▸ Record excerpts
import Summits.CriticalPhenomena.PercolationContinuityZ3.Theorems.PercNearOneGluingNoHeavyLowerTailFrontierDecRowsRow44CutVertex
import HarnessLib

/-!
# Cut-vertex set-up lemmas for the frontier-row cut files (route `PercNearOneGluingNoHeavy`, supports-only; prim-l12-p6 g16)

Every "row R across a cut vertex" file of this lineage (`…Row44CutVertex`, `…Row44ThreeOneCut`, `…Row15ThreeOneCutA`, `…Row36ThreeOneCutA/C`, …)
starts with the same sixty lines: from a colouring `side : Fin n → Bool` and a vertex `h` such that every positive-weight edge avoiding `h`
is monochromatic, the edge sets `F₁` (edges inside the `true` side or at `h`) and `F₂` (edges inside the `false` side or at `h`, not the
loop at `h`) are disjoint, carry all the weight, meet only at `h`, and reachability in `ω ∩ (F₁ ∪ F₂)` between `true`-coloured points is
reachability in `ω ∩ F₁`, while a `true` point reaches a `false` point iff it reaches `h` in `ω ∩ F₁` and `h` reaches the target in `ω ∩ F₂`.
This file states these facts ONCE as lemmas (hypotheses `hF₁ : F₁ = …`, `hF₂ : F₂ = …` so that they apply after `set … with hF₁`),
for the gen-16 files `…Row37ThreeOneCutA`, `…Row37ThreeOneCutB`, `…Row15ThreeOneCutB`, ….  No definitions, no named facts, no sorries.
-/

namespace Summit.CriticalPhenomena.PercolationContinuityZ3.Theorems.FrontierDecRows

open CovTransferCert
open Literature.Probability.Percolation Literature.Probability.LatticeModels

variable {n : ℕ}

/-- The two sides of a cut colouring are edge-disjoint. [this work] -/
theorem cutSides_disjoint (side : Fin n → Bool) (h : Fin n) (F₁ F₂ : Finset (Sym2 (Fin n)))
    (hF₁ : F₁ = Finset.univ.filter (fun e => ∀ u ∈ e, side u = true ∨ u = h))
    (hF₂ : F₂ = Finset.univ.filter (fun e => (∀ u ∈ e, side u = false ∨ u = h) ∧ ¬ ∀ u ∈ e, u = h)) :
    Disjoint F₁ F₂ := by
  rw [Finset.disjoint_left]; intro e h1 h2
  rw [hF₁, Finset.mem_filter] at h1; rw [hF₂, Finset.mem_filter] at h2
  apply h2.2.2
  intro u hu
  rcases h1.2 u hu with h1 | h1
  · rcases h2.2.1 u hu with h2 | h2
    · rw [h1] at h2; exact absurd h2 (by decide)
    · exact h2
  · exact h1

/-- Under the cut hypothesis every edge outside `F₁ ∪ F₂` has weight zero. [this work] -/
theorem cutSides_weight_zero (w : Sym2 (Fin n) → unitInterval) (side : Fin n → Bool) (h : Fin n) (F₁ F₂ : Finset (Sym2 (Fin n)))
    (hF₁ : F₁ = Finset.univ.filter (fun e => ∀ u ∈ e, side u = true ∨ u = h))
    (hF₂ : F₂ = Finset.univ.filter (fun e => (∀ u ∈ e, side u = false ∨ u = h) ∧ ¬ ∀ u ∈ e, u = h))
    (hw : ∀ u v : Fin n, u ≠ h → v ≠ h → side u ≠ side v → w s(u, v) = 0) :
    ∀ e, e ∉ F₁ ∪ F₂ → w e = 0 := by
  intro e he
  rw [Finset.mem_union, not_or, hF₁, hF₂, Finset.mem_filter, Finset.mem_filter] at he
  obtain ⟨h1, h2⟩ := he
  simp only [Finset.mem_univ, true_and] at h1 h2
  induction e using Sym2.ind with
  | h u v =>
    have key : u ≠ h ∧ v ≠ h ∧ side u ≠ side v := by
      by_cases hu : u = h
      · subst hu
        exfalso
        by_cases hv : v = u
        · exact h1 fun x hx => Or.inr (by rcases Sym2.mem_iff.1 hx with e | e <;> [exact e; exact e.trans hv])
        · cases hsv : side v
          · exact h2 ⟨fun x hx => by rcases Sym2.mem_iff.1 hx with e | e <;> [exact Or.inr e; exact Or.inl (e ▸ hsv)],
              fun hall => hv (hall v (Sym2.mem_iff.2 (Or.inr rfl)))⟩
          · exact h1 fun x hx => by rcases Sym2.mem_iff.1 hx with e | e <;> [exact Or.inr e; exact Or.inl (e ▸ hsv)]
      · by_cases hv : v = h
        · subst hv
          exfalso
          cases hsu : side u
          · exact h2 ⟨fun x hx => by rcases Sym2.mem_iff.1 hx with e | e <;> [exact Or.inl (e ▸ hsu); exact Or.inr e],
              fun hall => hu (hall u (Sym2.mem_iff.2 (Or.inl rfl)))⟩
          · exact h1 fun x hx => by rcases Sym2.mem_iff.1 hx with e | e <;> [exact Or.inl (e ▸ hsu); exact Or.inr e]
        · refine ⟨hu, hv, fun hse => ?_⟩
          cases hsu : side u
          · exact h2 ⟨fun x hx => by
                rcases Sym2.mem_iff.1 hx with e | e <;> [exact Or.inl (e ▸ hsu); exact Or.inl (e ▸ (hse ▸ hsu))],
              fun hall => hu (hall u (Sym2.mem_iff.2 (Or.inl rfl)))⟩
          · exact h1 fun x hx => by
              rcases Sym2.mem_iff.1 hx with e | e <;> [exact Or.inl (e ▸ hsu); exact Or.inl (e ▸ (hse ▸ hsu))]
    exact hw u v key.1 key.2.1 key.2.2

/-- The two sides meet only at `h`. [this work] -/
theorem cutSides_meet (side : Fin n → Bool) (h : Fin n) (F₁ F₂ : Finset (Sym2 (Fin n)))
    (hF₁ : F₁ = Finset.univ.filter (fun e => ∀ u ∈ e, side u = true ∨ u = h))
    (hF₂ : F₂ = Finset.univ.filter (fun e => (∀ u ∈ e, side u = false ∨ u = h) ∧ ¬ ∀ u ∈ e, u = h))
    (ω : Set (Sym2 (Fin n))) (v u u' : Fin n) (h1 : (openGraph (ω ∩ ↑F₁)).Adj v u) (h2 : (openGraph (ω ∩ ↑F₂)).Adj v u') :
    v = h := by
  rw [openGraph_adj] at h1 h2
  have m1 := Finset.mem_coe.1 h1.1.2; have m2 := Finset.mem_coe.1 h2.1.2
  rw [hF₁, Finset.mem_filter] at m1; rw [hF₂, Finset.mem_filter] at m2
  rcases m1.2 v (Sym2.mem_iff.2 (Or.inl rfl)) with e1 | e1
  · rcases m2.2.1 v (Sym2.mem_iff.2 (Or.inl rfl)) with e2 | e2
    · rw [e1] at e2; exact absurd e2 (by decide)
    · exact e2
  · exact e1

/-- A `true`-coloured point other than `h` has no `F₂`-edge. [this work] -/
theorem cutSides_iso₂ (side : Fin n → Bool) (h : Fin n) (F₂ : Finset (Sym2 (Fin n)))
    (hF₂ : F₂ = Finset.univ.filter (fun e => (∀ u ∈ e, side u = false ∨ u = h) ∧ ¬ ∀ u ∈ e, u = h))
    (ω : Set (Sym2 (Fin n))) (x : Fin n) (hx : side x = true) (hxh : x ≠ h) (u : Fin n) : ¬ (openGraph (ω ∩ ↑F₂)).Adj x u := by
  intro hadj
  rw [openGraph_adj] at hadj
  have m := Finset.mem_coe.1 hadj.1.2
  rw [hF₂, Finset.mem_filter] at m
  rcases m.2.1 x (Sym2.mem_iff.2 (Or.inl rfl)) with e | e
  · rw [hx] at e; exact Bool.noConfusion e
  · exact hxh e

/-- A `false`-coloured point other than `h` has no `F₁`-edge. [this work] -/
theorem cutSides_iso₁ (side : Fin n → Bool) (h : Fin n) (F₁ : Finset (Sym2 (Fin n)))
    (hF₁ : F₁ = Finset.univ.filter (fun e => ∀ u ∈ e, side u = true ∨ u = h))
    (ω : Set (Sym2 (Fin n))) (x : Fin n) (hx : side x = false) (hxh : x ≠ h) (u : Fin n) : ¬ (openGraph (ω ∩ ↑F₁)).Adj x u := by
  intro hadj
  rw [openGraph_adj] at hadj
  have m := Finset.mem_coe.1 hadj.1.2
  rw [hF₁, Finset.mem_filter] at m
  rcases m.2 x (Sym2.mem_iff.2 (Or.inl rfl)) with e | e
  · rw [hx] at e; exact Bool.noConfusion e
  · exact hxh e

/-- The open graph on `ω ∩ (F₁ ∪ F₂)` is the join of the two side graphs. [this work] -/
theorem cutSides_sup (F₁ F₂ : Finset (Sym2 (Fin n))) (ω : Set (Sym2 (Fin n))) :
    openGraph (ω ∩ ↑(F₁ ∪ F₂)) = openGraph (ω ∩ ↑F₁) ⊔ openGraph (ω ∩ ↑F₂) := by
  rw [Finset.coe_union, Set.inter_union_distrib_left]
  exact SimpleGraph.fromEdgeSet_union _ _

/-- **Reachability between two `true` points lives on side 1.** [this work] -/
theorem cutSides_reach_left (side : Fin n → Bool) (h : Fin n) (F₁ F₂ : Finset (Sym2 (Fin n)))
    (hF₁ : F₁ = Finset.univ.filter (fun e => ∀ u ∈ e, side u = true ∨ u = h))
    (hF₂ : F₂ = Finset.univ.filter (fun e => (∀ u ∈ e, side u = false ∨ u = h) ∧ ¬ ∀ u ∈ e, u = h))
    (ω : Set (Sym2 (Fin n))) (x z : Fin n) (hx : side x = true) (hz : side z = true) :
    (openGraph (ω ∩ ↑(F₁ ∪ F₂))).Reachable x z ↔ (openGraph (ω ∩ ↑F₁)).Reachable x z := by
  rw [cutSides_sup]
  exact reachable_sup_iff_left (cutSides_meet side h F₁ F₂ hF₁ hF₂ ω) (cutSides_iso₂ side h F₂ hF₂ ω x hx)
    (cutSides_iso₂ side h F₂ hF₂ ω z hz)

/-- **Reachability from a `true` point to `h` lives on side 1.** [this work] -/
theorem cutSides_reach_h (side : Fin n → Bool) (h : Fin n) (F₁ F₂ : Finset (Sym2 (Fin n)))
    (hF₁ : F₁ = Finset.univ.filter (fun e => ∀ u ∈ e, side u = true ∨ u = h))
    (hF₂ : F₂ = Finset.univ.filter (fun e => (∀ u ∈ e, side u = false ∨ u = h) ∧ ¬ ∀ u ∈ e, u = h))
    (ω : Set (Sym2 (Fin n))) (x : Fin n) (hx : side x = true) :
    (openGraph (ω ∩ ↑(F₁ ∪ F₂))).Reachable x h ↔ (openGraph (ω ∩ ↑F₁)).Reachable x h := by
  rw [cutSides_sup]
  exact reachable_sup_iff_left (cutSides_meet side h F₁ F₂ hF₁ hF₂ ω) (cutSides_iso₂ side h F₂ hF₂ ω x hx) (fun hh => absurd rfl hh)

/-- **Reachability from a `true` point to a `false` point factors through `h`.** [this work] -/
theorem cutSides_reach_cross (side : Fin n → Bool) (h : Fin n) (F₁ F₂ : Finset (Sym2 (Fin n)))
    (hF₁ : F₁ = Finset.univ.filter (fun e => ∀ u ∈ e, side u = true ∨ u = h))
    (hF₂ : F₂ = Finset.univ.filter (fun e => (∀ u ∈ e, side u = false ∨ u = h) ∧ ¬ ∀ u ∈ e, u = h))
    (ω : Set (Sym2 (Fin n))) (x t : Fin n) (hx : side x = true) (ht : side t = false) (hxt : x ≠ t) :
    (openGraph (ω ∩ ↑(F₁ ∪ F₂))).Reachable t x ↔
      (openGraph (ω ∩ ↑F₁)).Reachable x h ∧ (openGraph (ω ∩ ↑F₂)).Reachable h t := by
  rw [SimpleGraph.reachable_comm, cutSides_sup]
  exact reachable_sup_iff_cross (cutSides_meet side h F₁ F₂ hF₁ hF₂ ω) (cutSides_iso₂ side h F₂ hF₂ ω x hx)
    (cutSides_iso₁ side h F₁ hF₁ ω t ht) hxt

end Summit.CriticalPhenomena.PercolationContinuityZ3.Theorems.FrontierDecRows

▸ Goal of the exercise
Lines from the top of the entries through the line with "across a cut" are to be transcribed exactly, and nothing more.

▸ Solution for this exercise
import Summits.CriticalPhenomena.PercolationContinuityZ3.Theorems.PercNearOneGluingNoHeavyLowerTailFrontierDecRowsRow44CutVertex
import HarnessLib

/-!
# Cut-vertex set-up lemmas for the frontier-row cut files (route `PercNearOneGluingNoHeavy`, supports-only; prim-l12-p6 g16)

Every "row R across a cut vertex" file of this lineage (`…Row44CutVertex`, `…Row44ThreeOneCut`, `…Row15ThreeOneCutA`, `…Row36ThreeOneCutA/C`, …)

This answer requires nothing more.